# The kind of war hero about whom movies are made  -  But he's Canadian



## RackMaster (May 7, 2010)

This is a great story.  I really enjoy finding stories like this and reading about the amazing Canadian's that played such pivotal roles when most of them that come out are of British or American's.   



> *The kind of war hero about whom movies are made*
> Last Updated: Thursday, May 6, 2010 | 2:54 PM ET Comments6Recommend20
> By Fred Langan CBC News
> 
> ...


----------



## metalmom (May 7, 2010)

Awesome! Had never heard of him previously. 
Thanks for the great read!!!


----------



## AMRUSMCR (May 7, 2010)

It does have everything.... heroism, action, adventure, intrigue, romance....   

Bah.  Hollywood would screw it up.


----------



## Nasty (May 7, 2010)

Excellent post! Thanks, you're right, most of what you hear is about Brits and then Americans. It's good to read about others that gave so much.


----------



## AWP (May 7, 2010)

AMRUSMCR said:


> It does have everything.... heroism, action, adventure, intrigue, romance....
> 
> Bah.  Hollywood would screw it up.


 
Michael Bay directing with Christian Bale and Kate Beckinsale starring....it could get retarded quickly.
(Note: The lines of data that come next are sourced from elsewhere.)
import Summits.ValiantsHypothesis.ValiantsHypothesis.Theorems.RigidityForcesSymmetryGrenetFirstOrderRankRigidBlockIIMaster
import Summits.ValiantsHypothesis.ValiantsHypothesis.Theorems.RigidityForcesSymmetryGrenetFirstOrderRankRigidBlockIIPermEval

/-!
# Route RigidityForcesSymmetry — `GrenetFirstOrderRankRigid` (item stmt-ValiantsHypothesis-21029),
line `grenet_gauge`: stub `stub_linearRigid`, step 5 (block II) — design E1

For the crux line `Cruxes/GrenetFirstOrderRankRigid/Lines/grenet_gauge.lean` (blueprint
`Lines/grenet_gauge-stub_linearRigid-PROOF.md`, §5, block II; NOTES "TYPE II FORMAL PLAN").
Design E1 of the overlap block `(A, k₀)`: at the permutation point of a `π` with `π({c < k₀}) = C₀ ⊆ Aᶜ`,
`π({k₀ ≤ c < u}) = A` (`α_first = π(k₀)`, `α_last = π(u-1)`) the master identity of the block
(`grenet_blockII_master`) becomes
`Σ_{C' ≠ C₀} ρ[C', α_last] + Σ_{C' ≠ C₀} κ[C', α_first] = 0`
(`grenet_blockII_E1`, the sums written over the tail-shaped / head-shaped entries).  No new
definitions.  VP ≠ VNP is not moved by this file.
-/

noncomputable section

open MvPolynomial Matrix Finset

namespace Summit.ValiantsHypothesis.Theorems.RigidityForcesSymmetry.GrenetGauge

open Literature.Computability.AlgebraicComplexity

variable {k : Type*} [CommRing k] [IsDomain k] {n N : ℕ} (e : Finset (Fin n) ≃ Fin (N + 1))

/-- **Design E1 of the overlap block `(A, k₀)`.**  At the permutation point of `π`
(`π({c < k₀}) = C₀ ⊆ Aᶜ`, `π({k₀ ≤ c < u}) = A`), the block identity of a tangent direction supported
on the tail/head positions reads `Σ_{C' ≠ C₀} ρ[C', π(u-1)] + Σ_{C' ≠ C₀} κ[C', π(k₀)] = 0`.
[cite: Grenet2011, Thm. 1] -/
theorem grenet_blockII_E1 (hn : n ≠ 0) (hN : 2 ^ n = N + 1)
    (A' : Fin n × Fin n → Matrix (Fin N) (Fin N) k)
    (htr : ((Grenet.repr k n e).adjugate * ∑ v, (X v : MvPolynomial (Fin n × Fin n) k) • (A' v).map C).trace = 0)
    (hsupp : ∀ (w : Fin n × Fin n) (a b : Fin N), A' w a b ≠ 0 →
      (w.1 ∉ e.symm ((e univ).succAbove a) ∧ (w.2 : ℕ) = (e.symm ((e univ).succAbove a)).card) ∨
      (w.1 ∈ e.symm ((e ∅).succAbove b) ∧ (e.symm ((e ∅).succAbove b)).card = (w.2 : ℕ) + 1))
    (A : Finset (Fin n)) (hA : 0 < A.card) (k₀ : ℕ) {u : ℕ} (huA : A.card + k₀ = u) (hu : u ≤ n)
    (hul : u - 1 < n) (hkn : k₀ < n) (π : Equiv.Perm (Fin n))
    (hπC : (univ.filter fun c : Fin n => (c : ℕ) < k₀).image π ⊆ Aᶜ)
    (hπA : (univ.filter fun c : Fin n => k₀ ≤ (c : ℕ) ∧ (c : ℕ) < u).image π = A) :
    ∑ x ∈ univ.filter (fun x : Fin N × Fin N × (Fin n × Fin n) => (x.2.2.1 ∉ e.symm ((e univ).succAbove x.1) ∧ e.symm ((e ∅).succAbove x.2.1) ⊆ Aᶜ ∧
        (e.symm ((e ∅).succAbove x.2.1)).card = k₀ ∧
        insert x.2.2.1 (e.symm ((e univ).succAbove x.1)) = A ∪ e.symm ((e ∅).succAbove x.2.1) ∧ (x.2.2.2 : ℕ) = u - 1) ∧
        (x.2.2.1 = π ⟨u - 1, hul⟩ ∧ e.symm ((e ∅).succAbove x.2.1) ≠ (univ.filter fun c : Fin n => (c : ℕ) < k₀).image π)),
        A' x.2.2 x.1 x.2.1
      + ∑ x ∈ univ.filter (fun x : Fin N × Fin N × (Fin n × Fin n) => (x.2.2.1 ∈ e.symm ((e ∅).succAbove x.2.1) ∧ (e.symm ((e ∅).succAbove x.2.1)).erase x.2.2.1 ⊆ Aᶜ ∧
        ((e.symm ((e ∅).succAbove x.2.1)).erase x.2.2.1).card = k₀ ∧
        e.symm ((e univ).succAbove x.1) = A ∪ (e.symm ((e ∅).succAbove x.2.1)).erase x.2.2.1 ∧ (x.2.2.2 : ℕ) = k₀) ∧
        (x.2.2.1 = π ⟨k₀, hkn⟩ ∧ (e.symm ((e ∅).succAbove x.2.1)).erase x.2.2.1 ≠ (univ.filter fun c : Fin n => (c : ℕ) < k₀).image π)),
        A' x.2.2 x.1 x.2.1 = 0 := by
  classical
  have hm := grenet_blockII_master e hn hN A' htr hsupp A hA k₀ huA hu
    (fun w : Fin n × Fin n => if π w.2 = w.1 then (1 : k) else 0)
  have e1 : ∑ x ∈ univ.filter (fun x : Fin N × Fin N × (Fin n × Fin n) => (x.2.2.1 ∉ e.symm ((e univ).succAbove x.1) ∧ e.symm ((e ∅).succAbove x.2.1) ⊆ Aᶜ ∧
        (e.symm ((e ∅).succAbove x.2.1)).card = k₀ ∧
        insert x.2.2.1 (e.symm ((e univ).succAbove x.1)) = A ∪ e.symm ((e ∅).succAbove x.2.1) ∧ (x.2.2.2 : ℕ) = u - 1)),
      A' x.2.2 x.1 x.2.1 * eval (fun w : Fin n × Fin n => if π w.2 = w.1 then (1 : k) else 0) (perPoly (Fin n) k * (1 - Grenet.adj k n).adjugate (e.symm ((e ∅).succAbove x.2.1)) (e.symm ((e univ).succAbove x.1)) * X x.2.2
          - (1 - Grenet.adj k n).adjugate ∅ (e.symm ((e univ).succAbove x.1)) * X x.2.2
            * (1 - Grenet.adj k n).adjugate (e.symm ((e ∅).succAbove x.2.1)) univ)
      = ∑ x ∈ univ.filter (fun x : Fin N × Fin N × (Fin n × Fin n) => (x.2.2.1 ∉ e.symm ((e univ).succAbove x.1) ∧ e.symm ((e ∅).succAbove x.2.1) ⊆ Aᶜ ∧
        (e.symm ((e ∅).succAbove x.2.1)).card = k₀ ∧
        insert x.2.2.1 (e.symm ((e univ).succAbove x.1)) = A ∪ e.symm ((e ∅).succAbove x.2.1) ∧ (x.2.2.2 : ℕ) = u - 1)),
        if (x.2.2.1 = π ⟨u - 1, hul⟩ ∧ e.symm ((e ∅).succAbove x.2.1) ≠ (univ.filter fun c : Fin n => (c : ℕ) < k₀).image π)
        then A' x.2.2 x.1 x.2.1 else 0 := by
    refine Finset.sum_congr rfl fun x hx => ?_
    obtain ⟨h1, h2, h3, h4, h5⟩ := (Finset.mem_filter.mp hx).2
    have hdisj : Disjoint A (e.symm ((e ∅).succAbove x.2.1)) :=
      Finset.disjoint_left.mpr fun y hyA hyC => (Finset.mem_compl.mp (h2 hyC)) hyA
    have hScard : (e.symm ((e univ).succAbove x.1)).card = u - 1 := by
      have := congrArg Finset.card h4
      rw [Finset.card_insert_of_notMem h1, Finset.card_union_of_disjoint hdisj, h3] at this; omega
    rw [blockII_perm_eval_tail k π A hA k₀ huA hu hul hkn hπC hπA (e.symm ((e univ).succAbove x.1)) (e.symm ((e ∅).succAbove x.2.1)) x.2.2 ⟨h1, by omega⟩
      h2 h3 h4 h5]
    by_cases g1 : x.2.2.1 = π ⟨u - 1, hul⟩ <;>
      by_cases g2 : e.symm ((e ∅).succAbove x.2.1) = (univ.filter fun c : Fin n => (c : ℕ) < k₀).image π <;> simp [g1, g2]
  have e2 : ∑ x ∈ univ.filter (fun x : Fin N × Fin N × (Fin n × Fin n) => (x.2.2.1 ∈ e.symm ((e ∅).succAbove x.2.1) ∧ (e.symm ((e ∅).succAbove x.2.1)).erase x.2.2.1 ⊆ Aᶜ ∧
        ((e.symm ((e ∅).succAbove x.2.1)).erase x.2.2.1).card = k₀ ∧
        e.symm ((e univ).succAbove x.1) = A ∪ (e.symm ((e ∅).succAbove x.2.1)).erase x.2.2.1 ∧ (x.2.2.2 : ℕ) = k₀)),
      A' x.2.2 x.1 x.2.1 * eval (fun w : Fin n × Fin n => if π w.2 = w.1 then (1 : k) else 0) (perPoly (Fin n) k * (1 - Grenet.adj k n).adjugate (e.symm ((e ∅).succAbove x.2.1)) (e.symm ((e univ).succAbove x.1)) * X x.2.2
          - (1 - Grenet.adj k n).adjugate ∅ (e.symm ((e univ).succAbove x.1)) * X x.2.2
            * (1 - Grenet.adj k n).adjugate (e.symm ((e ∅).succAbove x.2.1)) univ)
      = ∑ x ∈ univ.filter (fun x : Fin N × Fin N × (Fin n × Fin n) => (x.2.2.1 ∈ e.symm ((e ∅).succAbove x.2.1) ∧ (e.symm ((e ∅).succAbove x.2.1)).erase x.2.2.1 ⊆ Aᶜ ∧
        ((e.symm ((e ∅).succAbove x.2.1)).erase x.2.2.1).card = k₀ ∧
        e.symm ((e univ).succAbove x.1) = A ∪ (e.symm ((e ∅).succAbove x.2.1)).erase x.2.2.1 ∧ (x.2.2.2 : ℕ) = k₀)),
        if (x.2.2.1 = π ⟨k₀, hkn⟩ ∧ (e.symm ((e ∅).succAbove x.2.1)).erase x.2.2.1 ≠ (univ.filter fun c : Fin n => (c : ℕ) < k₀).image π)
        then A' x.2.2 x.1 x.2.1 else 0 := by
    refine Finset.sum_congr rfl fun x hx => ?_
    obtain ⟨h1, h2, h3, h4, h5⟩ := (Finset.mem_filter.mp hx).2
    have hTcard : (e.symm ((e ∅).succAbove x.2.1)).card = (x.2.2.2 : ℕ) + 1 := by
      have := Finset.card_erase_of_mem h1
      have h' := Finset.card_pos.mpr ⟨_, h1⟩
      rw [h3] at this; omega
    rw [blockII_perm_eval_head k π A hA k₀ huA hu hul hkn hπC hπA (e.symm ((e univ).succAbove x.1)) (e.symm ((e ∅).succAbove x.2.1)) x.2.2 ⟨h1, hTcard⟩
      h2 h3 h4 h5]
    by_cases g1 : x.2.2.1 = π ⟨k₀, hkn⟩
    · by_cases g2 : (e.symm ((e ∅).succAbove x.2.1)).erase x.2.2.1 = (univ.filter fun c : Fin n => (c : ℕ) < k₀).image π
      · rw [if_pos g1, if_pos (show x.2.2.1 = π ⟨k₀, hkn⟩ ∧ (e.symm ((e ∅).succAbove x.2.1)).erase x.2.2.1 =
            (univ.filter fun c : Fin n => (c : ℕ) < k₀).image π from ⟨g1, g2⟩),
          if_neg (show ¬ (x.2.2.1 = π ⟨k₀, hkn⟩ ∧ (e.symm ((e ∅).succAbove x.2.1)).erase x.2.2.1 ≠
            (univ.filter fun c : Fin n => (c : ℕ) < k₀).image π) from fun h => h.2 g2)]
        ring
      · rw [if_pos g1, if_neg (show ¬ (x.2.2.1 = π ⟨k₀, hkn⟩ ∧ (e.symm ((e ∅).succAbove x.2.1)).erase x.2.2.1 =
            (univ.filter fun c : Fin n => (c : ℕ) < k₀).image π) from fun h => g2 h.2),
          if_pos (show (x.2.2.1 = π ⟨k₀, hkn⟩ ∧ (e.symm ((e ∅).succAbove x.2.1)).erase x.2.2.1 ≠
            (univ.filter fun c : Fin n => (c : ℕ) < k₀).image π) from ⟨g1, g2⟩)]
        ring
    · rw [if_neg g1, if_neg (show ¬ (x.2.2.1 = π ⟨k₀, hkn⟩ ∧ (e.symm ((e ∅).succAbove x.2.1)).erase x.2.2.1 =
            (univ.filter fun c : Fin n => (c : ℕ) < k₀).image π) from fun h => g1 h.1),
          if_neg (show ¬ (x.2.2.1 = π ⟨k₀, hkn⟩ ∧ (e.symm ((e ∅).succAbove x.2.1)).erase x.2.2.1 ≠
            (univ.filter fun c : Fin n => (c : ℕ) < k₀).image π) from fun h => g1 h.1)]
      ring
  rw [e1, e2, ← Finset.sum_filter, ← Finset.sum_filter, Finset.filter_filter, Finset.filter_filter] at hm
  exact hm

end Summit.ValiantsHypothesis.Theorems.RigidityForcesSymmetry.GrenetGauge
import Summits.ABC.ABC.Theses.TwistAmplification
import Literature.NumberTheory.EllipticCurves.SzpiroFreyProofs
import Literature.NumberTheory.DiophantineGeometry.AbcWave0SUnitProofs
import HarnessLib

/-!
# Route TwistAmplification — `Assembly` (item stmt-ABC-10440)

The assembly of route `TwistAmplification` of summit `ABC`:

`TwistAmplificationLemma → QuadraticTwistInvariants → ModerateWindowCount → ABC`
(`Summit.ABC.ABC.Theses.TwistAmplification.Assembly`), proved unconditionally (the three route items
are its hypotheses; nothing else is assumed).

Proof (Frey bookkeeping, Bombieri–Gubler *Heights* (2006) Thm. 12.5.12 (c) ⟹ (a) pattern, with
Mahler's `S`-unit finiteness for the small conductors):

* `TwistAmplificationAssembly.cofinite_genSzpiro` — for `σ' > 6` put `σ := (6 + σ')/2 ∈ (6, σ')`;
  the moderate-window count at `σ` (`ModerateWindowCount`) fed into `TwistAmplificationLemma`
  (applied to `QuadraticTwistInvariants`) gives `N₀` with `max(|Δ|, |c₄|³) ≤ N^{σ'}` for every
  minimal integral model with `c₄ ≠ 0`, `c₆ ≠ 0` and conductor `N ≥ N₀` (COFINITE generalized
  Szpiro beyond `σ'`).
* `TwistAmplificationAssembly.exists_frey_model` — every abc triple `(a, b, c)` with `a ≠ b` carries
  a global minimal integral Frey model `W₀` (B–G (12.17) `freyIntModel a b` if `16 ∤ abc`, (12.18)
  `freyIntModel₂ A B` for the arrangement `A ≡ −1 (4)`, `16 ∣ B` of `exists_arrangement` if
  `16 ∣ abc`; all from `Literature.NumberTheory.EllipticCurves.SzpiroFreyProofs`) with
  `N ∣ 2¹⁰ rad(abc)`, `c² ≤ 2|c₄|`, and IN ADDITION `c₆ ≠ 0`
  (`c₆ = −32 (B−A)(2A+B)(A+2B)` resp. `2c₆ = −(B−A)(2A+B)(A+2B)`, non-zero off the triple
  `(1, 1, 2)`) and `p ∣ N` for every odd prime `p ∣ abc` (bad reduction at the primes of the
  minimal discriminant: `conductorExponent_ne_zero_of_dvd_Δ`).
* `TwistAmplificationAssembly.abc_of_cofinite_genSzpiro` — given `ε > 0` take `σ' := 6 + 6ε` and its
  `N₀`. Large conductor `N ≥ N₀`: `c⁶ ≤ 8|c₄|³ ≤ 8 N^{6+6ε} ≤ 8 (2¹⁰ rad)^{6+6ε}`, sixth root. Small
  conductor `N < N₀`: every prime of `abc` is `2` or divides `N`, so
  `primeFactors(abc) ⊆ [0, ⌈N₀⌉₊+3)`
  and by Mahler 1933 (`finite_setOf_isABCTriple_primeFactors_subset_holds`, PROVED in the tree) only
  finitely many triples occur, whence `c ≤ B`. The triple `(1, 1, 2)` (`a = b`) is bounded by hand.
  The constant `max(M^{1/6}, B, 2) + 1` serves the strict `<` form of `ABC`.
* `twistAmplification_assembly_proof` — the item, literally the route decl.

No new definitions; no named-fact hypotheses (the result is conditional only on the route items
built into the statement of `Assembly`). Sources: Bombieri–Gubler 2006, Ex. 12.5.10 and
Thm. 12.5.12; Mahler 1933 (`S`-unit equation); Silverman AEC VII.5.1, VIII.11.
-/

noncomputable section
Side rant: People complain that Hollywood is out of ideas. It may be, but history is NEVER out of great plots.


----------



## Chaske (May 24, 2010)

Thanks for sharing! it was a great read.


----------



## car (May 24, 2010)

g - great story!

Free - didn't you know that there only seven stories in the world? boy meets girl, girl meets boy, boy goes to war, girl has baby(ies), they live happily ever after (or live in poverty) for the rest of their lives.........


----------



## Jettie (Jun 7, 2010)

Thanks! Great story.


----------